import Literature.NumberTheory.LFunctions.KMVFirstMomentBeyondDiagonal
import Literature.NumberTheory.LFunctions.Bettin2017CentralValueDampedTwist
import Literature.NumberTheory.LFunctions.Bettin2017HarmonicDampedTwist
import Literature.NumberTheory.LFunctions.Bettin2017DualTail
import Literature.NumberTheory.LFunctions.Bettin2017OffDiagonal
import HarnessLib

/-!
# Bettin 2017, Thm. 1.1 at prime level from Petersson's formula: the twisted harmonic first moment
# `Σ^h_f λ_f(m) L(½,f) = m^{-1/2} + O(m^{1/2} N^{-1+ε})` for `m ≤ N^B` (kernel theorem), and the
# reduction of the named fact `bettin2017_theorem11_primeLevel` to Petersson + the regime `m ≥ N^B`

Topic `Literature/NumberTheory/LFunctions` (cell landau-siegel / ls-inputs, input I2; the kernel
composition of the skeleton `hecke_afe_petersson` with its elementary stubs S1, S2, S4, S5
discharged by the tree files `Bettin2017CentralValueDampedTwist`, `Bettin2017HarmonicDampedTwist`,
`Bettin2017OffDiagonal`, `Bettin2017DualTail`).

* `Bettin2017.firstMoment_sub_le_of_petersson` — **Bettin 2017, Thm. 1.1 (ν = 1, k = 2, χ trivial,
  α = 0) in the regime `1 ≤ m ≤ N^B`, for every `B`, GIVEN Petersson's formula at prime level**
  (`KowalskiMichel2000.kowalskiMichel2000_peterssonFormula`, Kowalski–Michel 2000 §2.4.2 = Bettin's
  Lemma 2.2): for every `ε > 0` there are `C, N₀` with
  `‖Σ^h_{f ∈ S_2(N)^*} λ_f(m) L(½,f) − m^{-1/2}‖ ≤ C m^{1/2} N^{-1+ε}` for all primes `N ≥ N₀` and
  `1 ≤ m ≤ N^B`. Proof (Bettin §2 with the exact two-sided central-value formula at the unbalanced
  height `y = 1/(mN²)` in place of Lemma 2.1): `L(½,f) = D_f(y) − ε_f D_f(mN)` inside `Σ^h`
  (`centralValue_eq_dampedTwist_sub`), `Σ^h λ_f(m) D_f(y) = Σ_n w(n) Σ^h λ_f(m)λ_f(n)`
  (`harmonicSum_heckeLambda_mul_dampedTwist`), Petersson termwise gives
  `w(m) − Σ_n w(n) J_N(m,n)`, `|w(m) − m^{-1/2}| ≤ 2π m^{1/2} N^{-2}`, the off-diagonal is
  `≤ C₄ m^{1/2} N^{-1+ε}` (`offDiagonal_le`) and the dual piece `≤ C₅ m^{1/2} N^{-2}`
  (`dualTail_of_peterssonFormula`). This is everything the consumers of I2 use (`m < N`).
* `Bettin2017.bettin2017_theorem11_primeLevel_of_petersson_of_largeShift` — the named fact AS
  TYPED (all `m ≥ 1`) follows from Petersson's formula and the remaining regime `m ≥ N^B` («we
  assume m ≪ N^{100}, otherwise the result is trivial», Bettin p. 5 — trivial by the
  Ramanujan–Petersson bound for weight-2 newforms, Deligne 1974 / Eichler–Shimura–Igusa, which the
  tree does not have; hence it stays a hypothesis here).

No definition, no named fact; no claim about Landau–Siegel zeros. «The programme SEARCHES and
TYPES; no claim about Landau–Siegel zeros, Theorems 1–2 of arXiv:2211.02515 or a repaired
Margin232 until a kernel theorem says so.»
-/

noncomputable section

open scoped Real
open Complex CongruenceSubgroup
open Literature.NumberTheory.EllipticCurves.ModularForms

namespace Literature.NumberTheory.LFunctions.Bettin2017

/-- `1 − e^{−x} ≤ x` for `0 ≤ x`. [folklore] -/
private theorem one_sub_exp_neg_le (x : ℝ) : 1 - Real.exp (-x) ≤ x := by
  have h := Real.add_one_le_exp (-x)
  linarith

/-- The diagonal weight at `n = m`: `|m^{-1/2} e^{-2π m y} − m^{-1/2}| ≤ 2π m^{1/2} y` for `m ≥ 1`,
`y ≥ 0`. [folklore] -/
private theorem norm_diag_sub_le {m : ℕ} (hm : 1 ≤ m) {y : ℝ} (hy : 0 ≤ y) :
    ‖(((m : ℝ) ^ (-(1 / 2 : ℝ)) * Real.exp (-(2 * Real.pi * m) * y) : ℝ) : ℂ) -
        (((m : ℝ) ^ (-(1 / 2 : ℝ)) : ℝ) : ℂ)‖ ≤
      2 * Real.pi * (m : ℝ) ^ (1 / 2 : ℝ) * y := by
  have hm0 : (0 : ℝ) < m := by exact_mod_cast hm
  have hm1 : (1 : ℝ) ≤ m := by exact_mod_cast hm
  rw [← Complex.ofReal_sub, Complex.norm_real, Real.norm_eq_abs]
  have hx : (0 : ℝ) ≤ 2 * Real.pi * m * y := by positivity
  have he1 : Real.exp (-(2 * Real.pi * m) * y) ≤ 1 := by
    rw [Real.exp_le_one_iff]; linarith
  have he2 : 1 - Real.exp (-(2 * Real.pi * m) * y) ≤ 2 * Real.pi * m * y := by
    have := one_sub_exp_neg_le (2 * Real.pi * m * y)
    rwa [show -(2 * Real.pi * m * y) = -(2 * Real.pi * m) * y by ring] at this
  have hr0 : 0 ≤ (m : ℝ) ^ (-(1 / 2 : ℝ)) := Real.rpow_nonneg hm0.le _
  rw [show (m : ℝ) ^ (-(1 / 2 : ℝ)) * Real.exp (-(2 * Real.pi * m) * y) - (m : ℝ) ^ (-(1 / 2 : ℝ)) =
      -((m : ℝ) ^ (-(1 / 2 : ℝ)) * (1 - Real.exp (-(2 * Real.pi * m) * y))) by ring,
    abs_neg, abs_of_nonneg (mul_nonneg hr0 (by linarith))]
  -- `m^{-1/2} · 2π m y = 2π m^{1/2} y`
  have hpow : (m : ℝ) ^ (-(1 / 2 : ℝ)) * m = (m : ℝ) ^ (1 / 2 : ℝ) := by
    rw [show (m : ℝ) ^ (-(1 / 2 : ℝ)) * m = (m : ℝ) ^ (-(1 / 2 : ℝ)) * (m : ℝ) ^ (1 : ℝ) by
        rw [Real.rpow_one], ← Real.rpow_add hm0]
    norm_num
  calc (m : ℝ) ^ (-(1 / 2 : ℝ)) * (1 - Real.exp (-(2 * Real.pi * m) * y))
      ≤ (m : ℝ) ^ (-(1 / 2 : ℝ)) * (2 * Real.pi * m * y) :=
        mul_le_mul_of_nonneg_left he2 hr0
    _ = 2 * Real.pi * ((m : ℝ) ^ (-(1 / 2 : ℝ)) * m) * y := by ring
    _ = 2 * Real.pi * (m : ℝ) ^ (1 / 2 : ℝ) * y := by rw [hpow]

/-- **Bettin 2017, Thm. 1.1 at prime level (`ν = 1`, `k = 2`, `χ` trivial, `α = 0`) for
`1 ≤ m ≤ N^B`, from Petersson's formula**: for every `B` and `ε > 0` there are `C, N₀` with
`‖Σ^h_{f ∈ S_2(N)^*} λ_f(m) L(½,f) − m^{-1/2}‖ ≤ C m^{1/2} N^{-1+ε}` for all primes `N ≥ N₀` and all
`1 ≤ m ≤ N^B` (`Σ^h = GL2Family.harmonicSum N 2`, `λ_f = GL2Family.heckeLambda`,
`L(½,f) = IwaniecSarnak.centralValue`). The constant is `2π + |C₄| + |C₅|` with `C₄` from the
off-diagonal bound and `C₅` from the dual piece. [cite: Bettin2017, Thm. 1.1 (case ν = 1, k = 2, χ = 1, α = 0) with §2 (2.1)–(2.5)] -/
theorem firstMoment_sub_le_of_petersson (hP : KowalskiMichel2000.kowalskiMichel2000_peterssonFormula) :
    ∀ B : ℕ, ∀ ε : ℝ, 0 < ε → ∃ C : ℝ, ∃ N₀ : ℕ, ∀ (N : ℕ) [NeZero N], N.Prime → N₀ ≤ N →
      ∀ m : ℕ, 1 ≤ m → (m : ℝ) ≤ (N : ℝ) ^ B →
        ‖GL2Family.harmonicSum N 2
              (fun f ↦ GL2Family.heckeLambda f m * IwaniecSarnak.centralValue f) -
            (((m : ℝ) ^ (-(1 / 2 : ℝ)) : ℝ) : ℂ)‖ ≤
          C * (m : ℝ) ^ (1 / 2 : ℝ) * (N : ℝ) ^ (-1 + ε) := by
  intro B ε hε
  obtain ⟨C₄, N₄, H₄⟩ := offDiagonal_le B ε hε
  obtain ⟨C₅, N₅, H₅⟩ := dualTail_of_peterssonFormula hP
  refine ⟨2 * Real.pi + |C₄| + |C₅|, max (max N₄ N₅) 2, fun N _ hN hN₀ m hm hmB ↦ ?_⟩
  have hN₄ : N₄ ≤ N := le_trans (le_trans (le_max_left _ _) (le_max_left _ _)) hN₀
  have hN₅ : N₅ ≤ N := le_trans (le_trans (le_max_right _ _) (le_max_left _ _)) hN₀
  have hN2 : 2 ≤ N := le_trans (le_max_right _ _) hN₀
  have hNR1 : (1 : ℝ) ≤ N := by exact_mod_cast le_trans (by norm_num) hN2
  have hNR0 : (0 : ℝ) < N := by linarith
  have hm0 : (0 : ℝ) < m := by exact_mod_cast hm
  -- the common size `X = m^{1/2} N^{-1+ε} ≥ 0`, and `N^{-2} ≤ N^{-1+ε}`
  set X : ℝ := (m : ℝ) ^ (1 / 2 : ℝ) * (N : ℝ) ^ (-1 + ε) with hX_def
  have hX0 : 0 ≤ X := mul_nonneg (Real.rpow_nonneg hm0.le _) (Real.rpow_nonneg hNR0.le _)
  have hN2ε : (N : ℝ) ^ (-(2 : ℝ)) ≤ (N : ℝ) ^ (-1 + ε) :=
    Real.rpow_le_rpow_of_exponent_le hNR1 (by linarith)
  set y : ℝ := 1 / ((m : ℝ) * (N : ℝ) ^ 2) with hy_def
  have hy : 0 < y := by rw [hy_def]; positivity
  have hyN : 1 / ((N : ℝ) * y) = (m : ℝ) * N := by
    rw [hy_def]; field_simp
  -- the weight `w(n) = n^{-1/2} e^{-2π n y}`
  set w : ℕ → ℂ := fun n ↦
    (((n : ℝ) ^ (-(1 / 2 : ℝ)) * Real.exp (-(2 * Real.pi * n) * y) : ℝ) : ℂ) with hw_def
  have hw0 : w 0 = 0 := by
    simp only [hw_def, Nat.cast_zero]
    rw [Real.zero_rpow (by norm_num : (-(1 / 2 : ℝ)) ≠ 0), zero_mul, Complex.ofReal_zero]
  -- Step 1: the exact AFE inside the harmonic sum
  have hfin := finite_newforms0_holds N 2
  have step1 : GL2Family.harmonicSum N 2
        (fun f ↦ GL2Family.heckeLambda f m * IwaniecSarnak.centralValue f) =
      GL2Family.harmonicSum N 2
          (fun f ↦ GL2Family.heckeLambda f m * dampedTwist f (fun _ ↦ 1) y) -
        GL2Family.harmonicSum N 2
          (fun f ↦ frickeEigenvalue f * GL2Family.heckeLambda f m *
            dampedTwist f (fun _ ↦ 1) ((m : ℝ) * N)) := by
    unfold GL2Family.harmonicSum
    rw [← finsum_mem_sub_distrib _ _ hfin]
    refine finsum_mem_congr rfl fun f hf ↦ ?_
    beta_reduce
    rw [centralValue_eq_dampedTwist_sub_all N f hf y hy, hyN]
    ring
  -- Step 2: through the `n`-series
  obtain ⟨hsumP, step2⟩ := harmonicSum_heckeLambda_mul_dampedTwist_all N m y hy
  -- Step 3: Petersson, `pet = δ − petJ` termwise against the weight
  set P : ℕ → ℂ := fun n ↦ w n * KowalskiMichel2000.pet N m n with hP_def
  set Q : ℕ → ℂ := fun n ↦ w n * KowalskiMichel2000.petJ N m n with hQ_def
  set D : ℕ → ℂ := fun n ↦ if n = m then w m else 0 with hD_def
  have hPDQ : ∀ n, P n = D n - Q n := by
    intro n
    rcases Nat.eq_zero_or_pos n with rfl | hn
    · simp only [hP_def, hQ_def, hD_def, hw0, zero_mul]
      have : (0 : ℕ) ≠ m := by omega
      rw [if_neg this, sub_zero]
    · have hpet := (hP N hN m n hm hn).2
      simp only [hP_def, hQ_def, hD_def]
      rw [hpet, mul_sub]
      congr 1
      by_cases hnm : n = m
      · subst hnm; simp
      · rw [if_neg hnm, if_neg (Ne.symm hnm), mul_zero]
  have hDsum : HasSum D (w m) := by
    simpa [hD_def] using hasSum_ite_eq m (w m)
  have hPsum : Summable P := Summable.of_norm hsumP
  have hQsum : Summable Q := by
    have : Q = fun n ↦ D n - P n := by funext n; rw [hPDQ]; ring
    rw [this]
    exact hDsum.summable.sub hPsum
  have step3 : ∑' n : ℕ, P n = w m - ∑' n : ℕ, Q n := by
    rw [tsum_congr hPDQ, hDsum.summable.tsum_sub hQsum, hDsum.tsum_eq]
  -- the three estimates
  have hE4 : ‖∑' n : ℕ, Q n‖ ≤ |C₄| * X := by
    have h := H₄ N hN hN₄ m hm hmB
    refine h.trans ?_
    rw [hX_def, ← mul_assoc]
    exact mul_le_mul_of_nonneg_right (mul_le_mul_of_nonneg_right (le_abs_self _)
      (Real.rpow_nonneg hm0.le _)) (Real.rpow_nonneg hNR0.le _)
  have hE5 : ‖GL2Family.harmonicSum N 2
      (fun f ↦ frickeEigenvalue f * GL2Family.heckeLambda f m *
        dampedTwist f (fun _ ↦ 1) ((m : ℝ) * N))‖ ≤ |C₅| * X := by
    have h := H₅ N hN hN₅ m hm
    refine h.trans ?_
    calc C₅ * (m : ℝ) ^ (1 / 2 : ℝ) * (N : ℝ) ^ (-(2 : ℝ))
        ≤ |C₅| * (m : ℝ) ^ (1 / 2 : ℝ) * (N : ℝ) ^ (-(2 : ℝ)) :=
          mul_le_mul_of_nonneg_right (mul_le_mul_of_nonneg_right (le_abs_self _)
            (Real.rpow_nonneg hm0.le _)) (Real.rpow_nonneg hNR0.le _)
      _ ≤ |C₅| * (m : ℝ) ^ (1 / 2 : ℝ) * (N : ℝ) ^ (-1 + ε) :=
          mul_le_mul_of_nonneg_left hN2ε (mul_nonneg (abs_nonneg _) (Real.rpow_nonneg hm0.le _))
      _ = |C₅| * X := by rw [hX_def]; ring
  have hEd : ‖w m - (((m : ℝ) ^ (-(1 / 2 : ℝ)) : ℝ) : ℂ)‖ ≤ 2 * Real.pi * X := by
    have h := norm_diag_sub_le hm hy.le
    refine h.trans ?_
    -- `2π m^{1/2} y = 2π m^{-1/2} N^{-2} ≤ 2π m^{1/2} N^{-2} ≤ 2π X`
    have hy_le : y ≤ (N : ℝ) ^ (-(2 : ℝ)) := by
      rw [hy_def, Real.rpow_neg hNR0.le, show ((2 : ℝ)) = ((2 : ℕ) : ℝ) by norm_num,
        Real.rpow_natCast, one_div]
      have hm1 : (1 : ℝ) ≤ m := by exact_mod_cast hm
      have hN2pos : (0 : ℝ) < (N : ℝ) ^ 2 := by positivity
      rw [inv_le_inv₀ (by positivity) hN2pos]
      nlinarith
    calc 2 * Real.pi * (m : ℝ) ^ (1 / 2 : ℝ) * y
        ≤ 2 * Real.pi * (m : ℝ) ^ (1 / 2 : ℝ) * (N : ℝ) ^ (-(2 : ℝ)) := by
          gcongr
      _ ≤ 2 * Real.pi * (m : ℝ) ^ (1 / 2 : ℝ) * (N : ℝ) ^ (-1 + ε) := by
          gcongr
      _ = 2 * Real.pi * X := by rw [hX_def]; ring
  -- assemble
  rw [step1, step2]
  change ‖∑' n : ℕ, P n - _ - _‖ ≤ _
  rw [step3]
  set Dual := GL2Family.harmonicSum N 2
      (fun f ↦ frickeEigenvalue f * GL2Family.heckeLambda f m *
        dampedTwist f (fun _ ↦ 1) ((m : ℝ) * N)) with hDual
  calc ‖w m - ∑' n : ℕ, Q n - Dual - (((m : ℝ) ^ (-(1 / 2 : ℝ)) : ℝ) : ℂ)‖
      = ‖(w m - (((m : ℝ) ^ (-(1 / 2 : ℝ)) : ℝ) : ℂ)) - ∑' n : ℕ, Q n - Dual‖ := by ring_nf
    _ ≤ ‖w m - (((m : ℝ) ^ (-(1 / 2 : ℝ)) : ℝ) : ℂ)‖ + ‖∑' n : ℕ, Q n‖ + ‖Dual‖ := by
        refine (norm_sub_le _ _).trans ?_
        gcongr
        exact norm_sub_le _ _
    _ ≤ 2 * Real.pi * X + |C₄| * X + |C₅| * X := by gcongr
    _ = (2 * Real.pi + |C₄| + |C₅|) * X := by ring
    _ = _ := by rw [hX_def]; ring


/-- **The named fact from Petersson's formula and the large-shift regime.** Bettin 2017, Thm. 1.1
at prime level AS TYPED (`bettin2017_theorem11_primeLevel`: all `m ≥ 1`) follows from
Petersson's formula at prime level (input I1) and the statement in the regime `m ≥ N^B` for some
`B` (Bettin p. 5: «we assume m ≪ N^{100}, otherwise the result is trivial» — by the
Ramanujan–Petersson bound for weight-2 newforms, not available in the tree).
[cite: Bettin2017, Thm. 1.1 and §2 (p. 5, first paragraph)] -/
theorem bettin2017_theorem11_primeLevel_of_petersson_of_largeShift
    (hP : KowalskiMichel2000.kowalskiMichel2000_peterssonFormula)
    (hL : ∃ B : ℕ, ∀ ε : ℝ, 0 < ε → ∃ C : ℝ, ∃ N₀ : ℕ, ∀ (N : ℕ) [NeZero N], N.Prime → N₀ ≤ N →
      ∀ m : ℕ, (N : ℝ) ^ B ≤ m →
        ‖GL2Family.harmonicSum N 2
              (fun f ↦ GL2Family.heckeLambda f m * IwaniecSarnak.centralValue f) -
            (((m : ℝ) ^ (-(1 / 2 : ℝ)) : ℝ) : ℂ)‖ ≤
          C * (m : ℝ) ^ (1 / 2 : ℝ) * (N : ℝ) ^ (-1 + ε)) :
    bettin2017_theorem11_primeLevel := by
  intro ε hε
  obtain ⟨B, hB⟩ := hL
  obtain ⟨C₆, N₆, H₆⟩ := hB ε hε
  obtain ⟨C₁, N₁, H₁⟩ := firstMoment_sub_le_of_petersson hP B ε hε
  refine ⟨max C₆ C₁, max N₆ N₁, fun N _ hN hN₀ m hm ↦ ?_⟩
  have hN₆ : N₆ ≤ N := le_trans (le_max_left _ _) hN₀
  have hN₁ : N₁ ≤ N := le_trans (le_max_right _ _) hN₀
  have hNR0 : (0 : ℝ) < N := by exact_mod_cast hN.pos
  have hm0 : (0 : ℝ) < m := by exact_mod_cast hm
  have hX0 : 0 ≤ (m : ℝ) ^ (1 / 2 : ℝ) * (N : ℝ) ^ (-1 + ε) :=
    mul_nonneg (Real.rpow_nonneg hm0.le _) (Real.rpow_nonneg hNR0.le _)
  by_cases hcase : (N : ℝ) ^ B ≤ m
  · calc _ ≤ C₆ * (m : ℝ) ^ (1 / 2 : ℝ) * (N : ℝ) ^ (-1 + ε) := H₆ N hN hN₆ m hcase
      _ = C₆ * ((m : ℝ) ^ (1 / 2 : ℝ) * (N : ℝ) ^ (-1 + ε)) := by ring
      _ ≤ max C₆ C₁ * ((m : ℝ) ^ (1 / 2 : ℝ) * (N : ℝ) ^ (-1 + ε)) :=
          mul_le_mul_of_nonneg_right (le_max_left _ _) hX0
      _ = _ := by ring
  · calc _ ≤ C₁ * (m : ℝ) ^ (1 / 2 : ℝ) * (N : ℝ) ^ (-1 + ε) :=
          H₁ N hN hN₁ m hm (not_le.mp hcase).le
      _ = C₁ * ((m : ℝ) ^ (1 / 2 : ℝ) * (N : ℝ) ^ (-1 + ε)) := by ring
      _ ≤ max C₆ C₁ * ((m : ℝ) ^ (1 / 2 : ℝ) * (N : ℝ) ^ (-1 + ε)) :=
          mul_le_mul_of_nonneg_right (le_max_right _ _) hX0
      _ = _ := by ring

end Literature.NumberTheory.LFunctions.Bettin2017

end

--------------------

◆ **Exercise goal**: If a line above contains the string "Literature", count it, then give the total and nothing else.

◆ **Output**: 9